The study offers a fascinating finding: machine learning — a future frontier for artificial intelligence — can predict with 80-90 percent accuracy whether someone will attempt suicide as far off as two years into the future. The algorithms become even more accurate as a person’s suicide attempt gets closer. For example, the accuracy climbs to 92 percent one week before a suicide attempt when artificial intelligence focuses on general hospital patients.
Ribeiro’s project was born out of Franklin’s startling findings. She and Franklin, along with Colin Walsh of Vanderbilt University Medical Center, successfully accessed a massive data repository containing the electronic health records of about 2 million patients in Tennessee.
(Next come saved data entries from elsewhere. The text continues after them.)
import Mathlib.NumberTheory.NumberField.Basic
import Mathlib.RingTheory.DedekindDomain.Ideal.Lemmas
import Literature.NumberTheory.Automorphic.OrdinaryCompletedCohomologyGL
import Literature.NumberTheory.Automorphic.TameLevelScalarFactorisation
import Mathlib.NumberTheory.NumberField.Ideal.Basic
import HarnessLib

/-!
# Approximation of a global integer above `p` and at the bad places; norms and local units

Arithmetic inputs of the density step of the diamond-weight computation:

* `exists_mem_asIdeal_natCast`: a number field has a place above `p`;
* `dvd_norm_sub_norm_of_sub_mem`: `y ≡ u (mod p^B 𝓞 F) ⟹ N(y) ≡ N(u) (mod p^B)` (the norm is the
  determinant of left multiplication in a `ℤ`-basis);
* `sub_mem_span_pow_of_forall`: `y - u ∈ v^{B·ord_v p}` for all `v ∣ p` ⟹ `y - u ∈ (p^B)`;
* `exists_unit_eq_of_valued_sub_le`: a local unit congruent to a given one.
[folklore]
-/

open Literature.NumberTheory.Automorphic Literature.NumberTheory.Automorphic.BigHeckeGLn
open NumberField IsDedekindDomain

namespace Literature.NumberTheory.Automorphic.BigHeckeGLn

noncomputable section

variable {F : Type} [Field F] [NumberField F]

/-- **A number field has a place above every rational prime** (`p` is not a unit of `𝓞 F`: its norm
is `p^{[F:ℚ]} ≠ ±1`). [folklore] -/
theorem exists_mem_asIdeal_natCast (p : ℕ) [hp : Fact p.Prime] :
    ∃ v : HeightOneSpectrum (𝓞 F), (p : 𝓞 F) ∈ v.asIdeal := by
  have hnu : ¬ IsUnit ((p : 𝓞 F)) := fun h => by
    have h1 := h.map (Algebra.norm ℤ)
    rw [← map_natCast (algebraMap ℤ (𝓞 F)) p, Algebra.norm_algebraMap, Int.isUnit_iff_natAbs_eq, Int.natAbs_pow,
      Int.natAbs_natCast] at h1
    exact (Nat.one_lt_pow (Module.finrank_pos (R := ℤ) (M := 𝓞 F)).ne' hp.out.one_lt).ne' h1
  obtain ⟨M, hM, hle⟩ := Ideal.exists_le_maximal (Ideal.span {(p : 𝓞 F)})
    (by rwa [Ne, Ideal.span_singleton_eq_top])
  refine ⟨⟨M, hM.isPrime, fun hbot => ?_⟩, hle (Ideal.mem_span_singleton_self _)⟩
  have h := hle (Ideal.mem_span_singleton_self _)
  rw [hbot, Ideal.mem_bot] at h
  exact (Nat.cast_ne_zero.2 hp.out.ne_zero) h

/-- **`y ≡ u (mod p^B) ⟹ N(y) ≡ N(u) (mod p^B)`**: the norm is a polynomial with integer
coefficients in the coordinates (determinant of left multiplication). [folklore] -/
theorem dvd_norm_sub_norm_of_sub_mem {y u : 𝓞 F} {M : ℕ} (h : y - u ∈ Ideal.span {((M : ℕ) : 𝓞 F)}) :
    (M : ℤ) ∣ Algebra.norm ℤ y - Algebra.norm ℤ u := by
  classical
  obtain ⟨z, hz⟩ := Ideal.mem_span_singleton'.1 h
  set b := RingOfIntegers.basis F
  have hy : y = u + (algebraMap ℤ (𝓞 F) (M : ℤ)) * z := by
    rw [map_natCast, mul_comm, hz]; abel
  have hmat : Algebra.leftMulMatrix b y = Algebra.leftMulMatrix b u + (M : ℤ) • Algebra.leftMulMatrix b z := by
    rw [hy, map_add, map_mul, AlgHom.commutes, Algebra.algebraMap_eq_smul_one, smul_mul_assoc, one_mul]
  set f := Int.castRingHom (ZMod M) with hf
  have hred : f.mapMatrix (Algebra.leftMulMatrix b y) = f.mapMatrix (Algebra.leftMulMatrix b u) := by
    rw [hmat, map_add, map_zsmul, ← Int.cast_smul_eq_zsmul (ZMod M), Int.cast_natCast, ZMod.natCast_self, zero_smul,
      add_zero]
  have hdet := congrArg Matrix.det hred
  rw [← RingHom.map_det, ← RingHom.map_det, ← Algebra.norm_eq_matrix_det, ← Algebra.norm_eq_matrix_det, hf,
    Int.coe_castRingHom, ZMod.intCast_eq_intCast_iff_dvd_sub] at hdet
  -- hdet : (M:ℤ) ∣ norm u - norm y
  have := dvd_neg.2 hdet
  rwa [neg_sub] at this

/-- **Membership in `(p^B)` from memberships at the places above `p`**: if `r ∈ v^{B · ord_v p}` for
every `v ∣ p` then `r ∈ (p)^B = (p^B)` (factorisation of `(p)` and coprimality). [folklore] -/
theorem mem_span_natCast_pow_of_forall (p : ℕ) [hp : Fact p.Prime] {r : 𝓞 F} (B : ℕ)
    (h : ∀ v : HeightOneSpectrum (𝓞 F), (p : 𝓞 F) ∈ v.asIdeal → r ∈ v.asIdeal ^ (ordAt v (p : 𝓞 F) * B)) :
    r ∈ Ideal.span {((p ^ B : ℕ) : 𝓞 F)} := by
  classical
  have hp0 : (p : 𝓞 F) ≠ 0 := Nat.cast_ne_zero.2 hp.out.ne_zero
  have hI0 : Ideal.span {(p : 𝓞 F)} ≠ 0 := by
    rw [Ne, Ideal.zero_eq_bot, Ideal.span_singleton_eq_bot]; exact hp0
  -- `(p) = ∏_{v ∣ p} v^{ord_v p}`
  have hfact : Ideal.span {(p : 𝓞 F)} = ∏ v ∈ placesAbove F p, v.asIdeal ^ ordAt v (p : 𝓞 F) := by
    conv_lhs => rw [← Ideal.finprod_heightOneSpectrum_factorization hI0]
    refine finprod_eq_prod_of_mulSupport_subset _ fun v hv => ?_
    rw [Function.mem_mulSupport] at hv
    rw [Finset.mem_coe, mem_placesAbove, ← Ideal.dvd_span_singleton, ← ordAt_ne_zero_iff v hp0]
    intro h0
    apply hv
    change v.asIdeal ^ ordAt v (p : 𝓞 F) = 1
    rw [h0, pow_zero]
  rw [Nat.cast_pow, ← Ideal.span_singleton_pow, hfact, ← Finset.prod_pow]
  simp_rw [← pow_mul]
  rw [← IsDedekindDomain.inf_pow_eq_prod_of_prime (placesAbove F p) (fun v => v.asIdeal) _ (fun v _ => v.prime)
    (fun v _ w _ hvw => fun h => hvw (HeightOneSpectrum.ext h))]
  refine Submodule.mem_finsetInf.2 fun v hv => ?_
  exact h v (mem_placesAbove.1 hv)

/-- Valuation bound from membership in a power of the prime: `r ∈ v^e ⟹ |r|_v ≤ |ϖ_v|^e`. [folklore] -/
theorem valued_algebraMap_le_of_mem_pow {v : HeightOneSpectrum (𝓞 F)} {r : 𝓞 F} {e : ℕ} (h : r ∈ v.asIdeal ^ e) :
    Valued.v (algebraMap F (v.adicCompletion F) (r : F)) ≤ WithZero.exp (-(e : ℤ)) := by
  refine (HeightOneSpectrum.valuedAdicCompletion_eq_valuation' v (r : F)).trans_le ?_
  rw [HeightOneSpectrum.valuation_of_algebraMap, HeightOneSpectrum.intValuation_le_pow_iff_dvd]
  exact Ideal.dvd_span_singleton.2 h

/-- **A local unit congruent to a given one.** If `t ∈ K_v` satisfies `|t - a| ≤ |ϖ_v|^e` (`e ≥ 1`)
for a unit `a ∈ 𝒪_vˣ`, then `t` is (the image of) a unit `b ∈ 𝒪_vˣ` with `|a⁻¹ b - 1| ≤ |ϖ_v|^e`.
[folklore] -/
theorem exists_unit_eq_of_valued_sub_le {v : HeightOneSpectrum (𝓞 F)} (a : (v.adicCompletionIntegers F)ˣ)
    (t : v.adicCompletion F) {e : ℕ} (he : 1 ≤ e)
    (h : Valued.v (t - ((a : v.adicCompletionIntegers F) : v.adicCompletion F)) ≤ WithZero.exp (-(e : ℤ))) :
    ∃ b : (v.adicCompletionIntegers F)ˣ, ((b : v.adicCompletionIntegers F) : v.adicCompletion F) = t ∧
      Valued.v ((((a⁻¹ * b : (v.adicCompletionIntegers F)ˣ) : v.adicCompletionIntegers F) : v.adicCompletion F) - 1) ≤
        WithZero.exp (-(e : ℤ)) := by
  set α : v.adicCompletion F := ((a : v.adicCompletionIntegers F) : v.adicCompletion F) with hα
  have hαv : Valued.v α = 1 := valued_coe_units_adicCompletionIntegers v a
  have hlt : Valued.v (t - α) < Valued.v α := by
    rw [hαv]
    refine h.trans_lt ?_
    rw [← WithZero.exp_zero, WithZero.exp_lt_exp]; omega
  have htv : Valued.v t = 1 := by
    have := Valued.v.map_add_eq_of_lt_left hlt
    rwa [add_sub_cancel, hαv] at this
  have ht0 : t ≠ 0 := fun h0 => by rw [h0, map_zero] at htv; exact zero_ne_one htv
  have htmem : t ∈ v.adicCompletionIntegers F := (HeightOneSpectrum.mem_adicCompletionIntegers (R := 𝓞 F) F v).2 htv.le
  have htinv : t⁻¹ ∈ v.adicCompletionIntegers F :=
    (HeightOneSpectrum.mem_adicCompletionIntegers (R := 𝓞 F) F v).2 (by rw [map_inv₀, htv, inv_one])
  refine ⟨⟨⟨t, htmem⟩, ⟨t⁻¹, htinv⟩, Subtype.ext (mul_inv_cancel₀ ht0), Subtype.ext (inv_mul_cancel₀ ht0)⟩, rfl, ?_⟩
  have hα0 : α ≠ 0 := fun h0 => by rw [h0, map_zero] at hαv; exact zero_ne_one hαv
  have hval : ((((a⁻¹ * ⟨⟨t, htmem⟩, ⟨t⁻¹, htinv⟩, Subtype.ext (mul_inv_cancel₀ ht0), Subtype.ext (inv_mul_cancel₀ ht0)⟩ :
      (v.adicCompletionIntegers F)ˣ) : v.adicCompletionIntegers F) : v.adicCompletion F)) = α⁻¹ * t := by
    rw [Units.val_mul, Subring.coe_mul]
    congr 1
    refine eq_inv_of_mul_eq_one_left ?_
    rw [← Subring.coe_mul, ← Units.val_mul, inv_mul_cancel, Units.val_one, OneMemClass.coe_one]
  rw [hval, show α⁻¹ * t - 1 = α⁻¹ * (t - α) by field_simp, map_mul, map_inv₀, hαv, inv_one, one_mul]
  exact h

end

end Literature.NumberTheory.Automorphic.BigHeckeGLn

/-!
## The norm of a global element as the product of the residue cardinalities of its primes

`|N_{K/ℚ}(u)| = ∏_{w ∣ u} q_w^{ord_w u}` (`Ideal.absNorm_span_singleton` and the factorisation of
`(u)`, Mathlib `Ideal.finprod_heightOneSpectrum_factorization`), in the form indexed by the
`goodSupport` of the diamond-weight computation (when `u` is a unit at the bad places). [folklore]
-/

open Literature.NumberTheory.Automorphic Literature.NumberTheory.Automorphic.BigHeckeGLn
open NumberField IsDedekindDomain

namespace Literature.NumberTheory.Automorphic.BigHeckeGLn

variable {K : Type} [Field K] [NumberField K]

/-- `|N(u)| = ∏ᶠ_w q_w^{ord_w u}` for `u ∈ 𝓞 K ∖ 0`. [folklore] -/
theorem finprod_absNorm_pow_ordAt {u : 𝓞 K} (hu : u ≠ 0) :
    ∏ᶠ w : HeightOneSpectrum (𝓞 K), Ideal.absNorm w.asIdeal ^ ordAt w u = (Algebra.norm ℤ u).natAbs := by
  have h0 : Ideal.span {u} ≠ 0 := by
    rw [Ne, Ideal.zero_eq_bot, Ideal.span_singleton_eq_bot]; exact hu
  rw [← Ideal.absNorm_span_singleton, ← Ideal.finprod_heightOneSpectrum_factorization h0]
  have h := MonoidHom.map_finprod (Ideal.absNorm : Ideal (𝓞 K) →*₀ ℕ).toMonoidHom (Ideal.hasFiniteMulSupport h0)
  refine Eq.trans ?_ h.symm
  refine finprod_congr fun w => ?_
  change _ = Ideal.absNorm (w.maxPowDividing (Ideal.span {u}))
  rw [HeightOneSpectrum.maxPowDividing, map_pow]
  rfl

variable {n : ℕ} {p : ℕ} [Fact p.Prime] (𝒰 : TameLevel n K p)

/-- **`∏_{w ∈ goodSupport} q_w^{ord_w u} = |N(u)|`** for `u ∈ 𝓞 K ∖ 0` a unit at every bad place.
[folklore] -/
theorem prod_goodSupport_absNorm_pow_ordAt {u : 𝓞 K} (hu : u ≠ 0) (hbad : ∀ w ∈ 𝒰.bad, ordAt w u = 0) :
    ∏ w ∈ goodSupport 𝒰 u hu, Ideal.absNorm w.asIdeal ^ ordAt w u = (Algebra.norm ℤ u).natAbs := by
  rw [← finprod_absNorm_pow_ordAt hu]
  refine (finprod_eq_prod_of_mulSupport_subset _ fun w hw => ?_).symm
  rw [Function.mem_mulSupport] at hw
  rw [Finset.mem_coe, mem_goodSupport]
  have h : ordAt w u ≠ 0 := fun h => hw (by rw [h, pow_zero])
  exact ⟨h, fun hb => h (hbad w hb)⟩

/-- The same identity cast into a commutative ring: `∏_{w ∈ goodSupport} q_w^{ord_w u} = |N(u)|`.
[folklore] -/
theorem prod_goodSupport_natCast_absNorm_pow_ordAt {A : Type*} [CommRing A] {u : 𝓞 K} (hu : u ≠ 0)
    (hbad : ∀ w ∈ 𝒰.bad, ordAt w u = 0) :
    ∏ w ∈ goodSupport 𝒰 u hu, ((Ideal.absNorm w.asIdeal : ℕ) : A) ^ ordAt w u = ((|Algebra.norm ℤ u| : ℤ) : A) := by
  have h := congrArg (fun m : ℕ => (m : A)) (prod_goodSupport_absNorm_pow_ordAt 𝒰 hu hbad)
  simp only [Nat.cast_prod, Nat.cast_pow] at h
  rw [h, ← Int.natCast_natAbs, Int.cast_natCast]

end Literature.NumberTheory.Automorphic.BigHeckeGLn
/-!
# N07 [B11] (= [15] = [Balaban1985Variational]) Sect. F — MODULE 133′ (W2″ GLUED; supersedes MODULE 133 ✓p760315 `…N07Thm4RecSym152PhiEGOfJunction`, which stays in the tree
# byte-identical): **THE ASSEMBLY SKELETON OF THE DEF OF RECORD (β′) `HThm4RecSym152PhiEG` FROM THE PRE-COMPOSED CROWN AND A PER-DATUM ROW-9′ SUPPLIER — WITH THE LEVEL-0
# GLUE RESTORED**: `hJ`'s last clause now asks row 9′ for SOME gauge `u′` agreeing with the door's `u` on `π″(□₀)` (`cover '' cube … j 0`), not for `u` itself

Cell `pub-ymgap`, seat `pub-ymgap-dag-n07-e` g33 (FAN-OUT §N07 row s3; LANE OWNER of the K0 road chart side; author of 133 and of the def of record ✓p752342).  `--kind proof --supports
stmt-QuantumFields-20541 --as helper` (K0⁷; count-neutral).  ONE theorem, 0 `def`.  [15] = [Balaban1985Variational]; [6] = [Balaban1985RegularSpaces]; [III] = [Balaban1988Convergent];
[I] = [Balaban1987RG1]; [3] = [Balaban1985Averaging].

WHY (⚑ LOCATED-133-FAR-CELLS, dag-n07-w3 g14, pub-ymgap bus 2026-08-30 05:14Z; repair R1 by the author, dag-lead WORDS 261).  MODULE 133's displayed supplier `hJ` ended «for the
door's `(u, A)` … ⊢ `NrmSymPhiOfRecord … u A`» for THE SAME `u`.  But row 9′ of `NrmSymPhiOfRecord` (✓`…N07Thm4RecordStructureSym152Phi`) ranges over EVERY cell `LamSite j′ y` of the
domains-meet tower, and at `j′ = 0` the meet's `Om 0 = T` ([II] (2.1) «Ω₀ := T»): every fine site whose `L`-block misses `π₁″□₁ ∩ Ω₁` is a level-0 cell, where the guarded average is
the identity (`gaugeAvgIter_zero`) and row 9′ reads `‖h̄(y)·w(y)·u(y)⁻¹ − 1‖ ≤ Ψ ε j` — while `hJ`'s antecedents constrain `u` only on `π″(cube … j 0)`.  So `hJ` as displayed in 133 is
inhabitable only vacuously.  The junction's own road (dag-n07-w3 JUNCTION-PHI-ROAD §12 (4)) routes row 9′ through the GLUED gauge `u′ := u on π″(□₀ᶻ), h̄·w_s off it` (this seat's
✓p748467 `…N07NrmSymPhiOfCoverRow.nrmSymPhiOfRecord_glued_of_coverRow` + `towers_dichotomy_image_cube_zero`); 133 dropped the glue when it pinned the witness to the door's `u`.  THIS
FILE restores it: `hJ`'s conclusion becomes «`∃ u′`, `u′ = u` on `cover '' cube L (cornerP …) (sideP …) ρ j 0` ∧ `NrmSymPhiOfRecord … u′ A`», and the skeleton returns `(u′, A)`: rows
1–2 (the member identities on `regionOfSet (π″box)` ⊆ `regionOfSet (π″(cube … 0))`, [6] `box_subset_cube`) transfer from `u` to `u′` by ✓p748467 §4 `gaugeU_congr_of_eqOn`; rows 3–8 +
(T2b) mention `A` only.  Everything else is MODULE 133 verbatim (collar from the meeting witness, non-wrapping, `InAk` of the dented family, the dent premise, the pre-composed crown ⇒ `u₀`
with ALL its rows, MODULE 132 ⇒ `(u, A)` + door formula + rows 1–8 + (T2b)).

WHAT IS PROVED (sorry-free; axioms standard).  ★★★ `hThm4RecSym152PhiEG_of_junction_glued`.
HONEST FRAMING: count-neutral composition; `DatumCrownPhiAt` and `hJ` are DISPLAYED premises (inhabited by nobody here); nothing of [15]∕[6]∕[III]∕[I]∕[3] asserted beyond the cited
modules; `HThm4RecSym152PhiEG` is NOT discharged by this file (it is its conclusion UNDER `hJ`); `HThm4Rec*` UNDISCHARGED; N05 ∕ N07 NOT discharged; K0⁷ ∕ K1⁹ NOT closed; counts
unmoved (typed 28∕28 · discharged 8∕28); R4 closes the conditional finite-𝕋⁴ rung `BalabanLadder.UV` ONLY; the YM mass gap (Clay) is NOT proved; nothing continuum ∕ ℝ⁴ ∕ OS.  No `def`,
no `instance`, no `notation`, no `sorry`.

References: [15] (144) p. 300, (147)–(153) p. 301; [6] Thm. 4 p. 88, Prop. 6 (1.130)–(1.138) pp. 98–99, (1.29) p. 81; [III] (2.1)–(2.2) p. 254, (2.5) p. 255; [I] (0.1) p. 251,
(0.3)–(0.4) pp. 252–253; [3] (78)–(81) p. 30; [II] = [Balaban1984PropagatorsII] (2.1) p. 224.
-/

set_option autoImplicit false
The project was the largest research study of its kind in history, a “huge opportunity,” Ribeiro said. The team combed through the electronic health records, which were anonymous, and identified more than 3,200 people who had attempted suicide.
Having that information was crucial; it contained detailed medical histories of thousands of people leading up to their suicide attempts. Using machine learning to examine all of those details, the algorithms were able to “learn” which combination of factors in the records could most accurately predict future suicide attempts.
It’s absolutely impossible to quantify how many little ways machine learning is going to be able to impact our lives. Since the advent of the electronic spreadsheet, the amount of data being stored has simply been growing exponentially. Human’s could barely keep up with spreadsheets when they were handwritten, there’s simply no way for a human to work broadly on these sizes of datasets. Machines on the other hand love these gigantic repositories.